---------- EXTRACTED ENTRIES

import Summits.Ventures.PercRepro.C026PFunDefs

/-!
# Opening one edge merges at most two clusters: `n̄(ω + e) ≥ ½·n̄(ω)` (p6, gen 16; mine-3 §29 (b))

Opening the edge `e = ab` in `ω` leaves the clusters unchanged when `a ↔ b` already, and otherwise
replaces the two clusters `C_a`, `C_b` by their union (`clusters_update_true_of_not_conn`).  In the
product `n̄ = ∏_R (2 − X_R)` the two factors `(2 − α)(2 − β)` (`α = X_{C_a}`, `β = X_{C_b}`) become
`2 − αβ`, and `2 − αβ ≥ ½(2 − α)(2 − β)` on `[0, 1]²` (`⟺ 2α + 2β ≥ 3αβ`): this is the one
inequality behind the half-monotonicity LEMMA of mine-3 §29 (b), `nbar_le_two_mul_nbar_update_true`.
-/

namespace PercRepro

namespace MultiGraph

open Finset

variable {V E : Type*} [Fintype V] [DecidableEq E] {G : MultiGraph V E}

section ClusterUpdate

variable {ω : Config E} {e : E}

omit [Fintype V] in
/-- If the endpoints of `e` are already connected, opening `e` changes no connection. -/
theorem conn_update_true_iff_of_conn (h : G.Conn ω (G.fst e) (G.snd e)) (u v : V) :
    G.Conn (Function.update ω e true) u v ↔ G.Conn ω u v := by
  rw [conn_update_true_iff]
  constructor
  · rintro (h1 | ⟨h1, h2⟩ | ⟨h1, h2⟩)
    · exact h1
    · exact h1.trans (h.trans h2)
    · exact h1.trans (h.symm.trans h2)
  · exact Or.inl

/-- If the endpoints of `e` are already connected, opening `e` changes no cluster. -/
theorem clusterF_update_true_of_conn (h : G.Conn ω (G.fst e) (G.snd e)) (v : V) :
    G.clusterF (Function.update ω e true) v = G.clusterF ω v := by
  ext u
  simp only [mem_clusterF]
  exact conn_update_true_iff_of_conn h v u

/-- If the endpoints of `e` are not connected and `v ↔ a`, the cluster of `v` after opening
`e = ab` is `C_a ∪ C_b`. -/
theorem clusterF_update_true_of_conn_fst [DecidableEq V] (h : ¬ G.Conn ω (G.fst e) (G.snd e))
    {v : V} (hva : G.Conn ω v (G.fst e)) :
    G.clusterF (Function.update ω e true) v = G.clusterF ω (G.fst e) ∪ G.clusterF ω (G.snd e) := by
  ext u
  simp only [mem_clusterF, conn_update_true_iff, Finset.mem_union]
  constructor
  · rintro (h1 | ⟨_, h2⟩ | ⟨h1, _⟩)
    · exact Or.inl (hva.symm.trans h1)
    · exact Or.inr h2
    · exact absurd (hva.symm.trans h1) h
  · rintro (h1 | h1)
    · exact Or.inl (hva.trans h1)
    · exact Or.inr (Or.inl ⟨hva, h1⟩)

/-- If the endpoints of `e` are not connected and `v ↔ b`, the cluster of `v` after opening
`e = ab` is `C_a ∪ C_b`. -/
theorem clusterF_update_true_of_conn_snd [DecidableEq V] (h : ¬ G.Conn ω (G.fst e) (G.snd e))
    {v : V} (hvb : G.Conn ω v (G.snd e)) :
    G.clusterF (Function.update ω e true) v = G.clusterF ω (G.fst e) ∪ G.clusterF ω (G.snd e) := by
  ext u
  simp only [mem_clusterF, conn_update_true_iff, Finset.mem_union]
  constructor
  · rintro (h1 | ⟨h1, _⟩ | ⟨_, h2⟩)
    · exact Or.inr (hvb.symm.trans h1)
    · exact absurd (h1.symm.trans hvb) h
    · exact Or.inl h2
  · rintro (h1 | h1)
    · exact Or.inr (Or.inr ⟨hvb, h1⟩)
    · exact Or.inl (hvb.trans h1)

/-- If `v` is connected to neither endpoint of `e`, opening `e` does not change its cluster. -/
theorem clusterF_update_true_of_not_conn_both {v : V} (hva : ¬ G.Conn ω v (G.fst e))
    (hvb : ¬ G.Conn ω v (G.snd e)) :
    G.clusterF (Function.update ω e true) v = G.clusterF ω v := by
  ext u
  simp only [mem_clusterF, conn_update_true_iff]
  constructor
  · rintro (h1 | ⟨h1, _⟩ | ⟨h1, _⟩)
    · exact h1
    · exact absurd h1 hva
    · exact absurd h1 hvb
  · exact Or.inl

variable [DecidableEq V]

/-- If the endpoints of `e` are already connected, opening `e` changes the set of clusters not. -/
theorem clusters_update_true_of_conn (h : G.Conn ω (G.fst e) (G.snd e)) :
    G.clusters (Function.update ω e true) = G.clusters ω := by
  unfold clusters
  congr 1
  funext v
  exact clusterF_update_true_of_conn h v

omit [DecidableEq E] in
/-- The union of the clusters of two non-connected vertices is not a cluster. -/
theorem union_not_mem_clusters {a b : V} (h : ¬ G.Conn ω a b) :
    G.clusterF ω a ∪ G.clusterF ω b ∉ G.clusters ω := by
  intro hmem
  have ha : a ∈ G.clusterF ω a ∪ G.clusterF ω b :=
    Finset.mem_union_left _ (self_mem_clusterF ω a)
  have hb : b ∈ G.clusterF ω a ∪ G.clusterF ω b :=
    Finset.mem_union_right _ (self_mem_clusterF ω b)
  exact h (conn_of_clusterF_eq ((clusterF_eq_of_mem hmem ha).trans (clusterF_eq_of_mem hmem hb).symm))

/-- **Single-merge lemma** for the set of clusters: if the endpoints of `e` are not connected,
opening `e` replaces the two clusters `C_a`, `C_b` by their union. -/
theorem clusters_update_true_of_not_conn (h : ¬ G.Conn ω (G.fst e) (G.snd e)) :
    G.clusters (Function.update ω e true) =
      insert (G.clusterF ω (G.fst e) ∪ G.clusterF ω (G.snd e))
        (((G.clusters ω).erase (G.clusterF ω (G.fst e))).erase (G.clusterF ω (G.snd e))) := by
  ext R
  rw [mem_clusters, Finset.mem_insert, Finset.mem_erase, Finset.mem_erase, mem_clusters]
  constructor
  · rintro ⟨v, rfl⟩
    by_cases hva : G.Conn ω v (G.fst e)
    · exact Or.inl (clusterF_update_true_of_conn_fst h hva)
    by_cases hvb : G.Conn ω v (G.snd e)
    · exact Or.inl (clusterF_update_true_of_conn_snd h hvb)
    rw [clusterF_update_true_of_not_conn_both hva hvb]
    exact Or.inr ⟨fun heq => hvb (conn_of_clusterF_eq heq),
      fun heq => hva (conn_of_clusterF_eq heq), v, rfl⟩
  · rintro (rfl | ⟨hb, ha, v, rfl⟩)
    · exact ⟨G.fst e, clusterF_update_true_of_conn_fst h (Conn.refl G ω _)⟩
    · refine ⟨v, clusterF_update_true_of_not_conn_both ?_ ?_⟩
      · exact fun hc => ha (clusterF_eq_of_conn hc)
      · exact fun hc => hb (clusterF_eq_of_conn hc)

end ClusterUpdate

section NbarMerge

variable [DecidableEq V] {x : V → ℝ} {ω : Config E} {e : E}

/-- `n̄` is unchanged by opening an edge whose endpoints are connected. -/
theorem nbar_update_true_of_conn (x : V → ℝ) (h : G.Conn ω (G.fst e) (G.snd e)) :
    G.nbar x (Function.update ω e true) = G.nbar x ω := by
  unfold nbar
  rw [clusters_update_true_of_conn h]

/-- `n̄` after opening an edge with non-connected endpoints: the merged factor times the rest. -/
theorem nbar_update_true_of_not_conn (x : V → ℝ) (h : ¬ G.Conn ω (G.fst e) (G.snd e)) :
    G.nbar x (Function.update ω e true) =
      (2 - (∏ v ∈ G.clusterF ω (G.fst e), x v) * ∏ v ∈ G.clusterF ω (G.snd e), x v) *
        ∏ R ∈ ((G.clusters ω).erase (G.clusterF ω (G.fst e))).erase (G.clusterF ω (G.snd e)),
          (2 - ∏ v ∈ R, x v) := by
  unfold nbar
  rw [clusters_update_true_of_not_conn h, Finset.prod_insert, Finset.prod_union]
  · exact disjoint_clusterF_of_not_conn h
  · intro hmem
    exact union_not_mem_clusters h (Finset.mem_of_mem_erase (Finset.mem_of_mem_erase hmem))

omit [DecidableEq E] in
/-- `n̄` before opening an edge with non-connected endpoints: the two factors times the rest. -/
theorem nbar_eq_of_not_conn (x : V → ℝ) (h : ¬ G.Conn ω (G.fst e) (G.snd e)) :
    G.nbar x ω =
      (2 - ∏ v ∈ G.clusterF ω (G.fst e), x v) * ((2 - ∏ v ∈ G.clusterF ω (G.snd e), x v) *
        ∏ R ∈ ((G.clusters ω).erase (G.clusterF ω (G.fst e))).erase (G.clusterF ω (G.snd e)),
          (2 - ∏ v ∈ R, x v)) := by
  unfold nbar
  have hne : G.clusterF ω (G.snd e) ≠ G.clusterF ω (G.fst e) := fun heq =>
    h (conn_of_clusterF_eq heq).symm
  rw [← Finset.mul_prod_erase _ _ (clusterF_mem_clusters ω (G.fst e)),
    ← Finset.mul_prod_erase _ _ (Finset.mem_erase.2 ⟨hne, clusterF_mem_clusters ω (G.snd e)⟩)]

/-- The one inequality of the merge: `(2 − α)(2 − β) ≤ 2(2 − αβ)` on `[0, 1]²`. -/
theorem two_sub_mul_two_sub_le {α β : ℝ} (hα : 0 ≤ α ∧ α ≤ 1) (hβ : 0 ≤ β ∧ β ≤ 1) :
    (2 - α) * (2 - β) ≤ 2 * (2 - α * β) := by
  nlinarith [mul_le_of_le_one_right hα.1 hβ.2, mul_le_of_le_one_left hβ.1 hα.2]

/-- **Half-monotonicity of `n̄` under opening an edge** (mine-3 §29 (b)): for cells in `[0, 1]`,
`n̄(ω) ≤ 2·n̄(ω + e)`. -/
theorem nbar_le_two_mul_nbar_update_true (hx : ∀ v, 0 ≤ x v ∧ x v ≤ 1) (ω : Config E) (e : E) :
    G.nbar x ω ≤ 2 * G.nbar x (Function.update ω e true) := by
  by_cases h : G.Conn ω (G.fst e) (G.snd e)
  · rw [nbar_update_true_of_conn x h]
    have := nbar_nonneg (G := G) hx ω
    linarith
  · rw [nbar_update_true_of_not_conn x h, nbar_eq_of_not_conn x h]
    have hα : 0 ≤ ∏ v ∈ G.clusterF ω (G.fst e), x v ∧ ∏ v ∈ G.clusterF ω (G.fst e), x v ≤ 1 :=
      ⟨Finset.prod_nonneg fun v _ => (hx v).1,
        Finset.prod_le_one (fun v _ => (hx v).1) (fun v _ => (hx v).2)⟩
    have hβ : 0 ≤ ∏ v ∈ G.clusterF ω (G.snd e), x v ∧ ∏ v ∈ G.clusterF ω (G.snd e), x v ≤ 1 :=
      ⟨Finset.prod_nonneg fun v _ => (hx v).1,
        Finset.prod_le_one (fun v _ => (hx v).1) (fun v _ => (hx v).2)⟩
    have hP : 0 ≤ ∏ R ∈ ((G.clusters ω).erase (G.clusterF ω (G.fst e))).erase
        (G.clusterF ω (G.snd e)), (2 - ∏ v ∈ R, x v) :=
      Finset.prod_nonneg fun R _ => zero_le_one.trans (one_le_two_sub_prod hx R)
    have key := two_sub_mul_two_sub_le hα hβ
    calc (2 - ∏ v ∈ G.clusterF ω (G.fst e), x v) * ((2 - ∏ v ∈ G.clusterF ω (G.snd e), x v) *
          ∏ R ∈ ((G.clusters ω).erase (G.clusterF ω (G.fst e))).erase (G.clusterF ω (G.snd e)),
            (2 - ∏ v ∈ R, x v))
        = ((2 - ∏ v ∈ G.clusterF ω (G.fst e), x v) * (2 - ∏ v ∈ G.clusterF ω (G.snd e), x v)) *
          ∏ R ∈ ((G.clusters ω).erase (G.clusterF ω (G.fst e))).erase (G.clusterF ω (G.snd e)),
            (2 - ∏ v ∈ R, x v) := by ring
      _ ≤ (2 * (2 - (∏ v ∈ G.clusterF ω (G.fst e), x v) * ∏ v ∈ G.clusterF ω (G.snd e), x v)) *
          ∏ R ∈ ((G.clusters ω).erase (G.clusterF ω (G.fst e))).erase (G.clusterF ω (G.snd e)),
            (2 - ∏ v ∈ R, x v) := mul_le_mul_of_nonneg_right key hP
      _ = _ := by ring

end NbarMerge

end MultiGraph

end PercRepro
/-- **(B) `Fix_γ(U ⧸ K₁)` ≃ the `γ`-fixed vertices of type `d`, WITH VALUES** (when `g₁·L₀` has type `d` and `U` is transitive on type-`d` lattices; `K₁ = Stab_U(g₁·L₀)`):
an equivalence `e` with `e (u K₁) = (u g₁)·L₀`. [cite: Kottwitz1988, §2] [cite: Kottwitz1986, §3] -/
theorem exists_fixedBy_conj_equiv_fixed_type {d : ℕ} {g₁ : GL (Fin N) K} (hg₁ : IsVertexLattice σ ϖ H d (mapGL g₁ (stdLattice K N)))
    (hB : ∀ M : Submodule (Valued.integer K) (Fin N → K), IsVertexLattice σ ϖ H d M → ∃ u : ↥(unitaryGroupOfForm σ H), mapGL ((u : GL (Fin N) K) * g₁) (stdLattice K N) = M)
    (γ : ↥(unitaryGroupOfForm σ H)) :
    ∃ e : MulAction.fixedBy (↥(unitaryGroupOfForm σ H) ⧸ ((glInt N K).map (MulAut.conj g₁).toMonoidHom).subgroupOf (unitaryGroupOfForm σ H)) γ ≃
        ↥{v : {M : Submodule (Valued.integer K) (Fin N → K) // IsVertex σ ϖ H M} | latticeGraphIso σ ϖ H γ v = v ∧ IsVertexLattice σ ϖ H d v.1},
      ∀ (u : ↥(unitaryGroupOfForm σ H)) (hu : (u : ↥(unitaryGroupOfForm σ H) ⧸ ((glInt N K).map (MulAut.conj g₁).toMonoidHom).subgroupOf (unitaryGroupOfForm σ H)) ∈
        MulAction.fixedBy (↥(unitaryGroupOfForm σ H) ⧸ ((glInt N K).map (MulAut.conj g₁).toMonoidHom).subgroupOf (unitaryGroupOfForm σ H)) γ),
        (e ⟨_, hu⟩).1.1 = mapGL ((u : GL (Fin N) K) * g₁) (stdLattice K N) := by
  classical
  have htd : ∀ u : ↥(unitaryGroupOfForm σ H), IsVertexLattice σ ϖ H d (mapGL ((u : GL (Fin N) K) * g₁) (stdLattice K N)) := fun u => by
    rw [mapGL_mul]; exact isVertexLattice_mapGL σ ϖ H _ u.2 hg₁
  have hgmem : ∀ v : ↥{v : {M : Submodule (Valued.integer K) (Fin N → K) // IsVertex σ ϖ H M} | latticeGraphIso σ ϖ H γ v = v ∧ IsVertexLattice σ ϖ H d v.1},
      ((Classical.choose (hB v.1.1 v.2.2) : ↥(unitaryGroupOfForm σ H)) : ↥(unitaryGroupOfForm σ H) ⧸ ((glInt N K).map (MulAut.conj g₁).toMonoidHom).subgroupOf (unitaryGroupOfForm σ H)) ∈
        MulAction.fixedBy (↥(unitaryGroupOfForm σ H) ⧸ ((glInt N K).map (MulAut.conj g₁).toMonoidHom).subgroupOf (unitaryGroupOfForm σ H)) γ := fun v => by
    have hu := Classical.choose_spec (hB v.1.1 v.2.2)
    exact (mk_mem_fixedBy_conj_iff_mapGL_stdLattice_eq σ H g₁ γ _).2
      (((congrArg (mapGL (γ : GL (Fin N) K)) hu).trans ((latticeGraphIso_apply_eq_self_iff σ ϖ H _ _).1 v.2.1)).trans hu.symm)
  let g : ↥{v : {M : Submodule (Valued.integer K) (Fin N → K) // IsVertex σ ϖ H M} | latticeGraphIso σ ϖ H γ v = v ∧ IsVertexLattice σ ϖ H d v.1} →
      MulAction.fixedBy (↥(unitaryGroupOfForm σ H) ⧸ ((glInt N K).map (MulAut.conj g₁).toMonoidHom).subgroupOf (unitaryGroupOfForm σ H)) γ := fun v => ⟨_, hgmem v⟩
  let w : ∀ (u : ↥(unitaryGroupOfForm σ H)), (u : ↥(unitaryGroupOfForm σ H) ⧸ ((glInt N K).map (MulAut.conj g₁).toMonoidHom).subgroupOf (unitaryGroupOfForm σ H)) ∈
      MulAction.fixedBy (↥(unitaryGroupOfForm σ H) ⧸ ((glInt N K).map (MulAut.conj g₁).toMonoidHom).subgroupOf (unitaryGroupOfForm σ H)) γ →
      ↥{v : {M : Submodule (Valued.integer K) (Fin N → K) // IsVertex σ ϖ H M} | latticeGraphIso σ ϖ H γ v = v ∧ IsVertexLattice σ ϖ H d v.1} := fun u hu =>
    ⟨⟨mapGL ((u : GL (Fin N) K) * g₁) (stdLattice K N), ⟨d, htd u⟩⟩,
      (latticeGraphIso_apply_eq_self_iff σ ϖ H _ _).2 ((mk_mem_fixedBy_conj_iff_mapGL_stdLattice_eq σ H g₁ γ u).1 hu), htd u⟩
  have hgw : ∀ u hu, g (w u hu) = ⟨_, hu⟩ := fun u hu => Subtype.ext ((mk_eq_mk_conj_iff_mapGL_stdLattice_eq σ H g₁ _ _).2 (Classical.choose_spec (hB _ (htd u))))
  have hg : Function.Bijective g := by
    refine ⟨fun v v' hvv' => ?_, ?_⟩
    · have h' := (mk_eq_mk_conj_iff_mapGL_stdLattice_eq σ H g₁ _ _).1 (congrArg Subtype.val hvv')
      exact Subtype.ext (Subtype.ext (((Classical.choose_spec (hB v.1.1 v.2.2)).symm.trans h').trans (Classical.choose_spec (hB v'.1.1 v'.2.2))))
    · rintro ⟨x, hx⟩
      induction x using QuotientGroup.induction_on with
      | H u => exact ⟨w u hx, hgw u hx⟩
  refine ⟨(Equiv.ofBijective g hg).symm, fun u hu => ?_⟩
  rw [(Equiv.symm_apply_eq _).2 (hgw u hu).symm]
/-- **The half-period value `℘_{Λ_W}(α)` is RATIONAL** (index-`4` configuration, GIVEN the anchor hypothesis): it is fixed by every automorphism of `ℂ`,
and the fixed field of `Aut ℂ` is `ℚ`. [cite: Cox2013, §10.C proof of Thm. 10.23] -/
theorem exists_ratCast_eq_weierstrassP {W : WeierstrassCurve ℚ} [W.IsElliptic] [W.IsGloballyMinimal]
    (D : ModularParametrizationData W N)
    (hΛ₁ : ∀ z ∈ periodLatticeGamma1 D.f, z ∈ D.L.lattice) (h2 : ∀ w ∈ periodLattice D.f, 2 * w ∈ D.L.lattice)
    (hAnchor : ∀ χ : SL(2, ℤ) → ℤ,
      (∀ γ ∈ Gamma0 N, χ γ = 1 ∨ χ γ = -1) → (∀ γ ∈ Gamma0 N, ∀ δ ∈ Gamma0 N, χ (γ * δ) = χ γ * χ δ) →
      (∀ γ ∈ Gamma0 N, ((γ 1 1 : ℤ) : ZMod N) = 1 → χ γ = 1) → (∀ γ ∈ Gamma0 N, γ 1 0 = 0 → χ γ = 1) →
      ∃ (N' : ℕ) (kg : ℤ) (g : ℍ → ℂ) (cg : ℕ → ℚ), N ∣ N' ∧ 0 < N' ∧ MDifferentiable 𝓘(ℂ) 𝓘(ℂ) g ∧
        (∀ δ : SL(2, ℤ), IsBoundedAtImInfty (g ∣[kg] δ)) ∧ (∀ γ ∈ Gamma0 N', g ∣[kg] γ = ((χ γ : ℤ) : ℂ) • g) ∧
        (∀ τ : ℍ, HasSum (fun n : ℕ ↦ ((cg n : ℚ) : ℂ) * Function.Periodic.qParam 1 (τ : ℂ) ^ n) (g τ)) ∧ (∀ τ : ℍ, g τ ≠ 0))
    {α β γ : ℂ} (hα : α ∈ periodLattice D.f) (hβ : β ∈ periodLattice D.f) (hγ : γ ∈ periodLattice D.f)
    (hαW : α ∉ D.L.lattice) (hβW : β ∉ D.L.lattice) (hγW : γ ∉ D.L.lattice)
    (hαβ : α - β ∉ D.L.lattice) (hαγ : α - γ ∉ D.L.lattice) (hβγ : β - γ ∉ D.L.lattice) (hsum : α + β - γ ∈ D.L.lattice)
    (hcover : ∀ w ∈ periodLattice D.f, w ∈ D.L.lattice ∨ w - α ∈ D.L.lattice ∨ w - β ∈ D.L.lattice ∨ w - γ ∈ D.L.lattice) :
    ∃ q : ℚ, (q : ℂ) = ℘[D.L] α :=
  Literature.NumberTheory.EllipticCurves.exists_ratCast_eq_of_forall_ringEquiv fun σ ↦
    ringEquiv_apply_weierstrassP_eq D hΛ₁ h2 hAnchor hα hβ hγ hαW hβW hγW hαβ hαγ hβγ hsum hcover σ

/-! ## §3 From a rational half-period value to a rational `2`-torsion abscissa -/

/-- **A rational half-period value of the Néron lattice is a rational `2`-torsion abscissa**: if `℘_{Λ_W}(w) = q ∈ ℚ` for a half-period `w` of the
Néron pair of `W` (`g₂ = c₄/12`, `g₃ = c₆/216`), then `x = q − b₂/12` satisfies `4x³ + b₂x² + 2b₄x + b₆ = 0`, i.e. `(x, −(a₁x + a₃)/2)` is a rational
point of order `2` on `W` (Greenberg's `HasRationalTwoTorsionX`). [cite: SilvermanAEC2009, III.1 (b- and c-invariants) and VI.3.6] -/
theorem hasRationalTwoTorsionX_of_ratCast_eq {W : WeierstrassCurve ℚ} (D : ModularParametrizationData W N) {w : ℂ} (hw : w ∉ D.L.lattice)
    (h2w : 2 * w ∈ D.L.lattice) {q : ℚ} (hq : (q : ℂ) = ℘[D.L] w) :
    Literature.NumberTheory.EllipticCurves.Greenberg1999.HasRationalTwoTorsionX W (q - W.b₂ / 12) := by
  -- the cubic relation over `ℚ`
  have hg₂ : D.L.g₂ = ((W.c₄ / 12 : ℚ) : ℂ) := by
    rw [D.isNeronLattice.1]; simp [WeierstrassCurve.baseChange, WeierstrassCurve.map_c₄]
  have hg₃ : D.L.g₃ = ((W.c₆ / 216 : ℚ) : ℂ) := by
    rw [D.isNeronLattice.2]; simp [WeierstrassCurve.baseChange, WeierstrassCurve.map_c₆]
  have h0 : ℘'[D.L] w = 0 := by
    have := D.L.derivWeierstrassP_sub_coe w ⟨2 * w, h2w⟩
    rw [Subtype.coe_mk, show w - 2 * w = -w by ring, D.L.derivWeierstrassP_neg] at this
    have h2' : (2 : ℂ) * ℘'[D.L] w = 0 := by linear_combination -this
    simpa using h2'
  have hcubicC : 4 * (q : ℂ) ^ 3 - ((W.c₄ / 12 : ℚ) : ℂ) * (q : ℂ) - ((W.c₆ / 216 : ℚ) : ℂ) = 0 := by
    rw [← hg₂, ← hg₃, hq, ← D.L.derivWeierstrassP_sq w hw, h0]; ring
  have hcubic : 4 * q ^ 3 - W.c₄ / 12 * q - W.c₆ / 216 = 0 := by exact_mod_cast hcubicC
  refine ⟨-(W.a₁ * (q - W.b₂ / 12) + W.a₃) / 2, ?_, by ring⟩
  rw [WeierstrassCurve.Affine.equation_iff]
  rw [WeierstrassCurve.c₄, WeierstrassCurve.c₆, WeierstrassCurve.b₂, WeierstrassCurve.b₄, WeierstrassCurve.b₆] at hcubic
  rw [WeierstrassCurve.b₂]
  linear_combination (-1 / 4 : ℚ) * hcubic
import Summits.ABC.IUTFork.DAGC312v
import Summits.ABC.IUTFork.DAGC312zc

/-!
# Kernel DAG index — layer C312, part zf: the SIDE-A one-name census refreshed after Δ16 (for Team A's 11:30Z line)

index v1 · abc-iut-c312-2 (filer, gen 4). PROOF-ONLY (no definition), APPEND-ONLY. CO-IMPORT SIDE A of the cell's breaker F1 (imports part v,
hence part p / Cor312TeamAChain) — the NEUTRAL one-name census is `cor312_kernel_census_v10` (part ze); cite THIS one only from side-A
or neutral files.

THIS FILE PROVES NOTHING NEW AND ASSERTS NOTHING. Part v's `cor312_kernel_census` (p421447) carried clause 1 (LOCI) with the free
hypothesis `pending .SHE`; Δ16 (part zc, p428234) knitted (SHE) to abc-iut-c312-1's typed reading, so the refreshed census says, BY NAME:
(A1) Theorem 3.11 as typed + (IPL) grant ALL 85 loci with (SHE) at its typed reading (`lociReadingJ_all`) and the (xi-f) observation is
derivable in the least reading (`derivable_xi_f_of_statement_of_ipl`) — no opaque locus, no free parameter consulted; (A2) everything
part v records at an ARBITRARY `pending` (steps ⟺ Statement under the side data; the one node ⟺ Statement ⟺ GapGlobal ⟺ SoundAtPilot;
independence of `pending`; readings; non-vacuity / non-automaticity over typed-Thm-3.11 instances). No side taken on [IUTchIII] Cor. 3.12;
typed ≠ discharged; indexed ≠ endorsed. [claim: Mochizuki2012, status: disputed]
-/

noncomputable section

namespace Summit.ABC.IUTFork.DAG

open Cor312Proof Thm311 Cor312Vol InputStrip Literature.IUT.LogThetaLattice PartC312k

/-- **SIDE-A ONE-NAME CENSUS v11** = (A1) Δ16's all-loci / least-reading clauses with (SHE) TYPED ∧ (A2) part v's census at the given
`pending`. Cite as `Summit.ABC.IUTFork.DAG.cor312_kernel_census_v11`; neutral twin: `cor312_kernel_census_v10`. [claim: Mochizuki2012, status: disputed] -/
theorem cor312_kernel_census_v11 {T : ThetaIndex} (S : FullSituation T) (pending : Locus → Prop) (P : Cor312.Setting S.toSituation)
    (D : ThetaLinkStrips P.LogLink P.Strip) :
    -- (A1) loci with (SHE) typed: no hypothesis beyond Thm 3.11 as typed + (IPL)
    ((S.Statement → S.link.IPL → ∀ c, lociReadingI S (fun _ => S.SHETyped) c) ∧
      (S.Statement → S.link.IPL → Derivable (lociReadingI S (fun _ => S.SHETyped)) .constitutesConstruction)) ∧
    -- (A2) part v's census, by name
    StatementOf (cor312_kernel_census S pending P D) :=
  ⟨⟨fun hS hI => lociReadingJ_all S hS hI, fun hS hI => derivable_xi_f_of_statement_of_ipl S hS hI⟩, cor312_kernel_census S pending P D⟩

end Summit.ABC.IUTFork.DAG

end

--------------------

- WHAT NEEDS TO BE DONE
The required output is every line above from the one with "fun heq => hva" down to the one with "ω (G.snd e)⟩)]", restated word for word, ends included.

- PROBLEM SOLUTION
      fun heq => hva (conn_of_clusterF_eq heq), v, rfl⟩
  · rintro (rfl | ⟨hb, ha, v, rfl⟩)
    · exact ⟨G.fst e, clusterF_update_true_of_conn_fst h (Conn.refl G ω _)⟩
    · refine ⟨v, clusterF_update_true_of_not_conn_both ?_ ?_⟩
      · exact fun hc => ha (clusterF_eq_of_conn hc)
      · exact fun hc => hb (clusterF_eq_of_conn hc)

end ClusterUpdate

section NbarMerge

variable [DecidableEq V] {x : V → ℝ} {ω : Config E} {e : E}

/-- `n̄` is unchanged by opening an edge whose endpoints are connected. -/
theorem nbar_update_true_of_conn (x : V → ℝ) (h : G.Conn ω (G.fst e) (G.snd e)) :
    G.nbar x (Function.update ω e true) = G.nbar x ω := by
  unfold nbar
  rw [clusters_update_true_of_conn h]

/-- `n̄` after opening an edge with non-connected endpoints: the merged factor times the rest. -/
theorem nbar_update_true_of_not_conn (x : V → ℝ) (h : ¬ G.Conn ω (G.fst e) (G.snd e)) :
    G.nbar x (Function.update ω e true) =
      (2 - (∏ v ∈ G.clusterF ω (G.fst e), x v) * ∏ v ∈ G.clusterF ω (G.snd e), x v) *
        ∏ R ∈ ((G.clusters ω).erase (G.clusterF ω (G.fst e))).erase (G.clusterF ω (G.snd e)),
          (2 - ∏ v ∈ R, x v) := by
  unfold nbar
  rw [clusters_update_true_of_not_conn h, Finset.prod_insert, Finset.prod_union]
  · exact disjoint_clusterF_of_not_conn h
  · intro hmem
    exact union_not_mem_clusters h (Finset.mem_of_mem_erase (Finset.mem_of_mem_erase hmem))

omit [DecidableEq E] in
/-- `n̄` before opening an edge with non-connected endpoints: the two factors times the rest. -/
theorem nbar_eq_of_not_conn (x : V → ℝ) (h : ¬ G.Conn ω (G.fst e) (G.snd e)) :
    G.nbar x ω =
      (2 - ∏ v ∈ G.clusterF ω (G.fst e), x v) * ((2 - ∏ v ∈ G.clusterF ω (G.snd e), x v) *
        ∏ R ∈ ((G.clusters ω).erase (G.clusterF ω (G.fst e))).erase (G.clusterF ω (G.snd e)),
          (2 - ∏ v ∈ R, x v)) := by
  unfold nbar
  have hne : G.clusterF ω (G.snd e) ≠ G.clusterF ω (G.fst e) := fun heq =>
    h (conn_of_clusterF_eq heq).symm
  rw [← Finset.mul_prod_erase _ _ (clusterF_mem_clusters ω (G.fst e)),
    ← Finset.mul_prod_erase _ _ (Finset.mem_erase.2 ⟨hne, clusterF_mem_clusters ω (G.snd e)⟩)]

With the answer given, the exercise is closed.